The World Health Organisation (WHO) has called on governments to urgently scale up access to newly approved HIV prevention tools, including the groundbreaking injectable lenacapavir (LEN), to counter rising infection risks and the growing disruption of essential health services caused by cuts in foreign aid.
This year’s sharp and unexpected reductions in international funding have significantly affected HIV prevention, treatment, and testing services. Community-led programmes, including pre-exposure prophylaxis (PrEP) services and harm reduction initiatives for people who inject drugs, have been reduced or shut down entirely in several countries.
Yet despite these setbacks, 2025 has brought renewed momentum to the global HIV response with the approval and rollout of twice-yearly injectable lenacapavir for prevention. LEN, shown to be highly effective in clinical trials, is being hailed as a transformative option for people who struggle with daily pill adherence or experience stigma when seeking care.

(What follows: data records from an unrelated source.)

/-- one-dimensional geometric bound: `Σ_{y ∈ T} e^{−b|y − c|} ≤ 2/(1 − e^{−b})` for every finite `T ⊂ ℤ`. [folklore] -/
private theorem sum_exp_abs_sub_le {b : ℝ} (hb : 0 < b) (c : ℤ) (T : Finset ℤ) :
    ∑ y ∈ T, Real.exp (-(b * |((y - c : ℤ) : ℝ)|)) ≤ 2 / (1 - Real.exp (-b)) := by
  set q : ℝ := Real.exp (-b) with hq
  have hq0 : 0 ≤ q := (Real.exp_pos _).le
  have hq1 : q < 1 := Real.exp_lt_one_iff.2 (by linarith)
  have hterm : ∀ y : ℤ, Real.exp (-(b * |((y - c : ℤ) : ℝ)|)) = q ^ (y - c).natAbs := by
    intro y
    rw [hq, ← Real.exp_nat_mul, Nat.cast_natAbs, Int.cast_abs]
    ring_nf
  simp_rw [hterm]
  have hgeom : ∀ A : Finset ℕ, ∑ n ∈ A, q ^ n ≤ (1 - q)⁻¹ := fun A => by
    rw [← tsum_geometric_of_lt_one hq0 hq1]
    exact (summable_geometric_of_lt_one hq0 hq1).sum_le_tsum A (fun n _ => pow_nonneg hq0 n)
  -- split `T` at `c`
  rw [← Finset.sum_filter_add_sum_filter_not T (fun y => c ≤ y)]
  have h1 : ∑ y ∈ T with c ≤ y, q ^ (y - c).natAbs ≤ (1 - q)⁻¹ := by
    have hinj : Set.InjOn (fun y : ℤ => (y - c).natAbs) ↑(T.filter fun y => c ≤ y) := by
      intro y hy y' hy' h
      simp only [Finset.coe_filter, Set.mem_setOf_eq] at hy hy'
      have e1 : ((y - c).natAbs : ℤ) = y - c := Int.natAbs_of_nonneg (by linarith [hy.2])
      have e2 : ((y' - c).natAbs : ℤ) = y' - c := Int.natAbs_of_nonneg (by linarith [hy'.2])
      have : ((y - c).natAbs : ℤ) = (y' - c).natAbs := by exact_mod_cast h
      linarith
    rw [← Finset.sum_image hinj]
    exact hgeom _
  have h2 : ∑ y ∈ T with ¬c ≤ y, q ^ (y - c).natAbs ≤ (1 - q)⁻¹ := by
    have hinj : Set.InjOn (fun y : ℤ => (y - c).natAbs) ↑(T.filter fun y => ¬c ≤ y) := by
      intro y hy y' hy' h
      simp only [Finset.coe_filter, Set.mem_setOf_eq, not_le] at hy hy'
      have e1 : ((y - c).natAbs : ℤ) = -(y - c) := Int.ofNat_natAbs_of_nonpos (by linarith [hy.2])
      have e2 : ((y' - c).natAbs : ℤ) = -(y' - c) := Int.ofNat_natAbs_of_nonpos (by linarith [hy'.2])
      have : ((y - c).natAbs : ℤ) = (y' - c).natAbs := by exact_mod_cast h
      linarith
    rw [← Finset.sum_image hinj]
    exact hgeom _
  have hq1' : 0 < 1 - q := by linarith
  calc _ ≤ (1 - q)⁻¹ + (1 - q)⁻¹ := add_le_add h1 h2
    _ = 2 / (1 - q) := by rw [div_eq_mul_inv]; ring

In July, WHO formally recommended lenacapavir as an additional PrEP method, joining oral PrEP and the vaginal ring as key prevention tools.
“We face significant challenges, with cuts to international funding and prevention stalling,” said WHO Director-General Dr Tedros Adhanom Ghebreyesus. “At the same time, we have significant opportunities, with exciting new tools that could change the trajectory of the HIV epidemic. Expanding access to those tools for people at risk everywhere must be priority number one for all governments and partners.”
As the world marks World AIDS Day under the theme “Overcoming disruption, transforming the AIDS response,” WHO is urging a dual-track approach, strengthening solidarity while investing in innovations that protect and empower the communities most affected.
According to the WHO, global HIV prevention efforts stagnated in 2024, with 1.3 million new infections, disproportionately affecting key and vulnerable populations. UNAIDS data show that almost half (49 per cent) of new infections occurred among sex workers, men who have sex with men, transgender women, people who inject drugs, and their sexual partners.
These groups continue to face dramatically elevated risks: sex workers and transgender women are 17 times more likely to acquire HIV, men who have sex with men are 18 times more likely, and people who inject drugs are 34 times more likely.
Experts attribute these disparities to entrenched stigma, discrimination, and social, legal, and structural barriers that limit access to HIV services. They say innovations like lenacapavir could help reverse current trends, but only if access is equitable and sustained.
“We are entering a new era of powerful innovations in HIV prevention and treatment,” said Dr Tereza Kasaeva, Director of WHO’s Department for HIV, TB, Hepatitis and STIs. “By pairing these advances with decisive action, supporting communities, and removing structural barriers, we can ensure that key and vulnerable populations have full access to life-saving services.”
Globally, an estimated 40.8 million people were living with HIV, and 630,000 died from HIV-related causes last year. Though confirmed global figures on the impact of funding cuts are still emerging, HIV advocacy groups warn that the consequences are already severe.
Several organisations have documented a steep decline in PrEP access, with the AIDS Vaccine Advocacy Coalition estimating that 2.5 million people who used PrEP in 2024 lost access in 2025 due solely to donor funding reductions. Advocates caution that such disruptions could undermine decades of progress and jeopardise the goal of ending AIDS by 2030.